Ahern, with years of experience of industrial relations negotiations behind him, was more cautious, advising Blair to hold off: "Once we go in, we have to stay with it, I think. If we go in too early, then you get caught...".
A further complicating factor was the death of the taoiseach’s mother, Julia Ahern, just days before the culmination of the talks. Funeral arrangements made travelling to Belfast awkward, not to mention the strain of dealing with bereavement while conducting a complex negotiation.
But when Blair raised the point, Ahern had no doubts: "It’s okay, she – no better woman – she would want to see me trying to solve the problem."
Ahern was annoyed that a compromise agreed by the two governments the previous night had been set aside by the Ulster Unionists
The following day, 8 April, the two men met for breakfast at Hillsborough Castle. Having met Trimble for two hours the previous evening, the prime minister said he wasn’t bluffing, and if there wasn’t movement on the list of cross-border implementation bodies, "the Governments would probably have to begin to work out an exit strategy".
This was a key moment in the entire process: Ahern was faced with the choice of risking the collapse of the talks, or backing down over what he regarded as a key part of the proposed deal.
The temptation to compromise must have been immense: but he insisted that the cross-border bodies must have real teeth. "If Trimble was only prepared to contemplate 'chat-shows’ in Strand Two [North-South relations], it would be best to organize an exit strategy at this stage".
Blair gave a conciliatory answer, insisting that Trimble was prepared to agree substantial North/South bodies, and that it was only a question of presentation.
Donaldson stance 'involved posturing'
The problem dominated the following day’s breakfast meeting as well.
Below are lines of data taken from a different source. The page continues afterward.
/-- **`k_{n²}(n) ≤ 1`**: `k(n² × n, n² × n, n² × n) = k((n²)ⁿ, (n²)ⁿ, n² × n)` (transposing two
arguments) is the dimension of the anti-invariant triple tensors in `HW_{(n²)ⁿ}^{⊗3}` on `n³`
positions over the alphabet `[0,n)` (`finrank_invariants_signTwist_tripleHwRep`), and these are
determined by one value (`eq_zero_of_antiInvariant_of_apply_eq_zero`): the upper bound `k ≤ t = 1`
of Ikenmeyer–Mulmuley–Walter / Bürgisser–Ikenmeyer for the cube (BI 2017, Rem. 5.10).
[cite: BurgisserIkenmeyer2017, Rem. 5.10] -/
theorem kronRect_sq_le_one (n : ℕ) : kronRect k (n * n) n ≤ 1 := by
  set lam : Nat.Partition (n * n * n) := Nat.Partition.rectangle (n * n) n with hlam
  have hT : lam.transpose.parts.card ≤ n := by
    rw [hlam, Literature.Computability.Complexity.transpose_rectangle_parts]
    exact Nat.Partition.card_parts_rectangle_le n (n * n)
  have hdim := finrank_invariants_signTwist_tripleHwRep (k := k) (N := n) lam.transpose
    lam.transpose lam.transpose hT hT hT
  rw [Nat.Partition.transpose_transpose, ← kroneckerCoeff_transpose₁₂] at hdim
  change kroneckerCoeff k lam lam lam ≤ 1
  rw [← hdim]
  obtain ⟨t₀, h₀⟩ := exists_zip3_bijective n
  -- evaluation at `t₀`, an injective linear functional on the anti-invariants
  refine le_trans (LinearMap.finrank_le_finrank_of_injective
    (f := (LinearMap.proj t₀).comp ((Submodule.subtype _).comp (Submodule.subtype _))) ?_) ?_
  · intro x y hxy
    simp only [LinearMap.coe_comp, Function.comp_apply, Submodule.coe_subtype, LinearMap.proj_apply]
      at hxy
    rw [← sub_eq_zero]
    set z := x - y with hz
    set Mz : Word3 n (n * n * n) → k := ((z : tripleHw k n (n * n * n)
      (Weight.ofPartition n lam.transpose) (Weight.ofPartition n lam.transpose)
      (Weight.ofPartition n lam.transpose)) : Word3 n (n * n * n) → k) with hMz
    have hz' : Mz t₀ = 0 := by
      rw [hMz, hz, Submodule.coe_sub, Submodule.coe_sub, Pi.sub_apply, hxy, sub_self]
    have hanti : ∀ τ t, Mz (permute3 τ t) = ((Equiv.Perm.sign τ : ℤ) : k) * Mz t := by
      intro τ t
      have hinv := (Representation.mem_invariants _ _).1 z.2 τ
      rw [signTwist_apply, LinearMap.smul_apply] at hinv
      have := congrArg (fun y : tripleHw k n (n * n * n) (Weight.ofPartition n lam.transpose)
        (Weight.ofPartition n lam.transpose) (Weight.ofPartition n lam.transpose) =>
          (y : Word3 n (n * n * n) → k) t) hinv
      simp only [Submodule.coe_smul_of_tower, Pi.smul_apply, coe_tripleHwRep_apply, smul_eq_mul]
        at this
      have hs := sign_cast_mul_self (k := k) τ
      have e : Mz (permute3 τ t) = ((Equiv.Perm.sign τ : ℤ) : k) *
          (((Equiv.Perm.sign τ : ℤ) : k) * Mz (permute3 τ t)) := by
        rw [← mul_assoc, hs, one_mul]
      rw [e, this]
    have hcard : Fintype.card ((Fin n × Fin n) × Fin n) = n * n * n := by
      simp only [Fintype.card_prod, Fintype.card_fin]
    have h0 : Mz = 0 := eq_zero_of_antiInvariant_of_apply_eq_zero k hanti hcard h₀ hz'
    apply Subtype.ext
    apply Subtype.ext
    exact h0
  · rw [Module.finrank_self]
import Summits.HubbardSuperconductivity.HubbardSuperconductivity.Theorems.AnisotropyChordTransferFibre3RowCBand
import Summits.HubbardSuperconductivity.HubbardSuperconductivity.Theorems.AnisotropyChordTransferFibre3RowCL2N20880

/-!
# Route `AnisotropyChord` / H0 rotor rung, LEVEL 2 row C (KT-2b), BANDED η-FACTORISED SHARP program: the cell `ν ∈ [20880, 21715]/10⁶`, `a ∈ [1/5, 7/30]`

One `(ν, a)`-cell of the `∀L ≥ 128` kernel certificate of the off-pole tail bound (KT-2b″) with the PartN41-E §1 window-shell
cancellation, the η²-factorised evaluation AND the manifold t-band in the `t·R̄` slots (`…RowCBand`: `rowCEFT`):
★ `cellT20880B02000_rowC` : `RowC.rowCCellCheckFT colN20880 1/5 7/30 460/100 47/25 (50, 24) = true` (one kernel `decide`), composed with
`RowC.offPoleTail_of_rowCCheckFT`, the column's X-sum bracket `xsN20880` and p2's `colN20880_check`:
★★ `offPoleTailT_cellN20880B02000`: for EVERY `L ≥ 128` and every ground two-magnon profile (`0 ≤ Δ < 1`) with `ν`, `a` in the cell,
`‖R′‖² − P − lowN ≤ (47/25)·η_eff·(2ε₁ − T⁺)·U`.  (Supersedes the crude/sharp constants of `…RowCL2N/L2S20880…` on this cell.)
Prover seat `hubbard-h0-rotor-p1` g28–g29 (route lead); helper for piece A = stmt-HubbardSuperconductivity-23918 of rung 19089
(`--supports`, helper class).  Nothing here proves superconductivity in the Hubbard model; one kernel-certified piece of ONE
conditional reduction (the GM₃ ∀L certificate, Level-2 row C = KT-2b); the rotor TARGET as originally worded stays FALSE (g15 verdict).
Mathlib + the tree only; no sorry.  Generated by p1 g28–g29 rowc/mkfiles.py (HOME/hubbard-h0-rotor-p1/rowc/).
-/

set_option linter.dupNamespace false
set_option autoImplicit false

open Literature.Analysis.ValidatedNumerics

namespace Summit.HubbardSuperconductivity.HubbardSuperconductivity.Theorems.AnisotropyChord.Transfer.Fibre3.L2.KT2b

open L2.N1

/-- ★ the banded η-factorised sharp row-C `RExpr` cell check passes with `b = 47/25` on `a ∈ [1/5, 7/30]` over the column `colN20880`. -/
theorem cellT20880B02000_rowC :
    RowC.rowCCellCheckFT colN20880 ((1 : ℚ) / 5) ((7 : ℚ) / 30) ((460 : ℚ) / 100) ((47 : ℚ) / 25) (50, 24) = true := by
  decide +kernel

/-- ★★ on this cell, for EVERY `L ≥ 128` and every ground profile: `‖R′‖² − P − lowN ≤ (47/25)·η_eff·(2ε₁ − T⁺)·U`. -/
theorem offPoleTailT_cellN20880B02000 (L : ℕ) [NeZero L] (hL : 128 ≤ L) {Δ lam2 : ℝ} {f : Tor L → ℝ} (hΔ0 : 0 ≤ Δ) (hΔ1 : Δ < 1)
    (hf : IsGroundTwoMagnon L Δ lam2 f)
    (hν1 : (20880 : ℝ) / 1000000 ≤ lam2 / (2 * Real.pi / L) ^ 2) (hν2 : lam2 / (2 * Real.pi / L) ^ 2 ≤ (21715 : ℝ) / 1000000)
    (ha1 : ((1 : ℝ) / 5) ≤ Δ * f (K1 L)) (ha2 : Δ * f (K1 L) ≤ ((7 : ℝ) / 30)) :
    (ip L (resid L Δ f) (resid L Δ f)).re - polePart L Δ f - lowNormPart L Δ f
      ≤ ((47 : ℝ) / 25) * etaEff L lam2 * (2 * eps1 L - Tplus L Δ f) * Uunit L Δ f := by
  have h := RowC.offPoleTail_of_rowCCheckFT L colN20880 ((1 : ℚ) / 5) ((7 : ℚ) / 30) ((460 : ℚ) / 100) ((47 : ℚ) / 25) (50, 24) 1000000
    cellT20880B02000_rowC colN20880_check xsN20880 hL hΔ0 hΔ1 hf
    (by simpa [colN20880] using hν1) (by simpa [colN20880] using hν2) (by push_cast; simpa using ha1) (by push_cast; simpa using ha2)
  simpa using h

end Summit.HubbardSuperconductivity.HubbardSuperconductivity.Theorems.AnisotropyChord.Transfer.Fibre3.L2.KT2b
Ahern was annoyed that a compromise on the issue agreed by the two governments the previous night had been set aside by the Ulster Unionists, who were now attempting to reopen the negotiation, with Jeffrey Donaldson trying to have the bodies set up by legislation in the Assembly rather than at Westminster.
The problem with this, Ahern pointed out, was that he couldn’t depend on unionists actually introducing such legislation if it was up to them: "The fundamental difficulty… was that we did not trust the Unionists".

Blair speculated that Donaldson’s attitude "involved a certain amount of posturing for internal advantage in the party".
Ahern agreed that "there was a lot of internal division in the UUP delegation". The official note of the conversation goes on to claim: "Trimble had tried his best to mislead his colleagues at certain points in the meeting last night (and the Taoiseach had endeavoured to be helpful to him in this respect)."
Whether due to such misdirection or not, the two leaders managed to shepherd the parties over the line the following day, and the Good Friday Agreement was signed. Though, as it quickly turned out, making the Agreement work was no easy task.
Based on documents now available to view in the National Archives of Ireland.